The subject of this brief memoir was the eldest son of Thomas H. Colcock and Mary Eliza Hay of (old) Beaufort District, a granddaughter of Colonel A. Hawkes Hay, born in the island of Jamaica, commanding a New York regiment in the war of American Indpendence, and she was a great granddaughter of Judge William Smith, on the Supreme Bench of New York, in Colonial days.

He was the favorite grandson of Judge Colcock, for whom he was named, and with whom he lived from youth to manhood.

Colonel Colcock was a handsome man, of engaging manners, vivacious and charming in conversation, he made friends everywhere. His ruddy complection and hazel brown eyes were inherited from his mother, who was a beautiful woman.

He was born ten miles south of Barnwell Court House, at Bolling Springs, on April 30, 1820.

He first married Miss Caroline Heyward, granddaughter of Thomas Heyward, signer of the Declaration of Independence, and had two children, Caroline and John, both deceased, the latter having fought as a soldier through the late war.

In 1851 he married Miss Lucy Frances Horton, of Huntsville, Ala., whose father was a lawyer from Virginia and whose mother was Miss Otey, also from Virginia. By this marriage he had three children, Charles Jones, now head master of the Porter Military Academy, Frances Horton, assistant professor of mathematics at the South Carolina College, and Errol Hay, who died at the age of 21.

In December, 1864, he married Miss, Agnes Bostick, of Beaufort District, daughter of Mr.

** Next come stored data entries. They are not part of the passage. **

import Literature.Probability.LatticeModels.ShiftLemmaGeometry
import Literature.Probability.LatticeModels.IsingFiniteEnergy
import HarnessLib

/-!
# The shift lemma (Georgii–Higuchi 2000, Lemma 3.4) for tail-trivial Gibbs measures

Topic `Probability/LatticeModels`. Georgii–Higuchi 2000, Lemma 3.4 (p. 1157): "*Shift lemma.*
Consider a half-plane `π` and the associated "shrinked" half-plane `π̃`; `μ(E⁺_π) = 1` if and only
if `μ(E⁺_{π̃}) = 1`." We prove the non-trivial direction for the upper half-plane `π_up = {x₂ ≥ 0}`,
`π̃ = {x₂ ≥ 1}`, and tail-trivial `μ ∈ 𝒢` (the case used in §5–6), in contrapositive form:
if `μ(E⁺_{π̃}) = 0` then `μ(E⁺_up) = 0`.

Proof (GH, made circuit-free). Suppose no infinite `+`cluster in `π̃`. For `n ≥ 1` let `F_n` be
the lattice cluster of the corner `(-n, 1)` in "`W_n ∪ {+ sites of π̃}`", `W_n = [-n, n] × [1, n+1]`
(GH: "the smallest `-∗`semicircuit `σ_n` in `π̃` containing `Λ_n`" is the boundary of `F_n`);
`F_n` is a.s. finite. Its two *facing axis sites* `x_n = (a_n, 0)`, `y_n = (b_n, 0)` are
determined by `F_n`, i.e. by the spins in `π̃`. By `ShiftLemmaGeometry`, if the spins at `x_n, y_n`
are `-1` then `[-n, n] × [0, n + 1]` meets no infinite `+`cluster of `π_up`. By finite energy
(`IsGibbsMeasure.mul_measure_glueWith_preimage_le`, GH Lemma 3.4 proof: "`μ(A_N ∩ B_{N,x,y}) ≥
δ² μ(B_{N,x,y})`"), summed over the values `(x, y)` of `(x_n, y_n)`, this event has probability
`≥ δ > 0` for every `n`; letting `n → ∞`, `μ(π_up has no infinite +cluster) ≥ δ`, and tail
triviality gives `μ(E⁺_up) = 0`. (GH iterate the finite-energy bound along `n` using the pairwise
disjointness of `{x_n, y_n}`; for tail-trivial `μ` one application suffices.)

Main results: `le_measure_windowGood` (the finite-energy bound), **`shift_lemma_up`** (level `0 → 1`,
any sign `s`) and **`shift_lemma_up_level`** (all levels, by iterating along vertical translates of
`μ`).

## References

* H.-O. Georgii, Y. Higuchi, *Percolation and number of phases in the two-dimensional Ising
  model*, J. Math. Phys. 41 (2000), Lemma 3.4 [GeorgiiHiguchi2000].
-/

noncomputable section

Benjamin Bostick, who now survives him. It is a romantic circumstance that this wedding had to be postponed for three days because it had been first appointed for the very same day on which the battle of Honey Hill was fought. The following children were born of this union: Catherine, now Mrs. Robert Guerard; Helen McIver, now Mrs. C. C. Gregorie; Woodward, William and Agnes. Of the last three William alone survives.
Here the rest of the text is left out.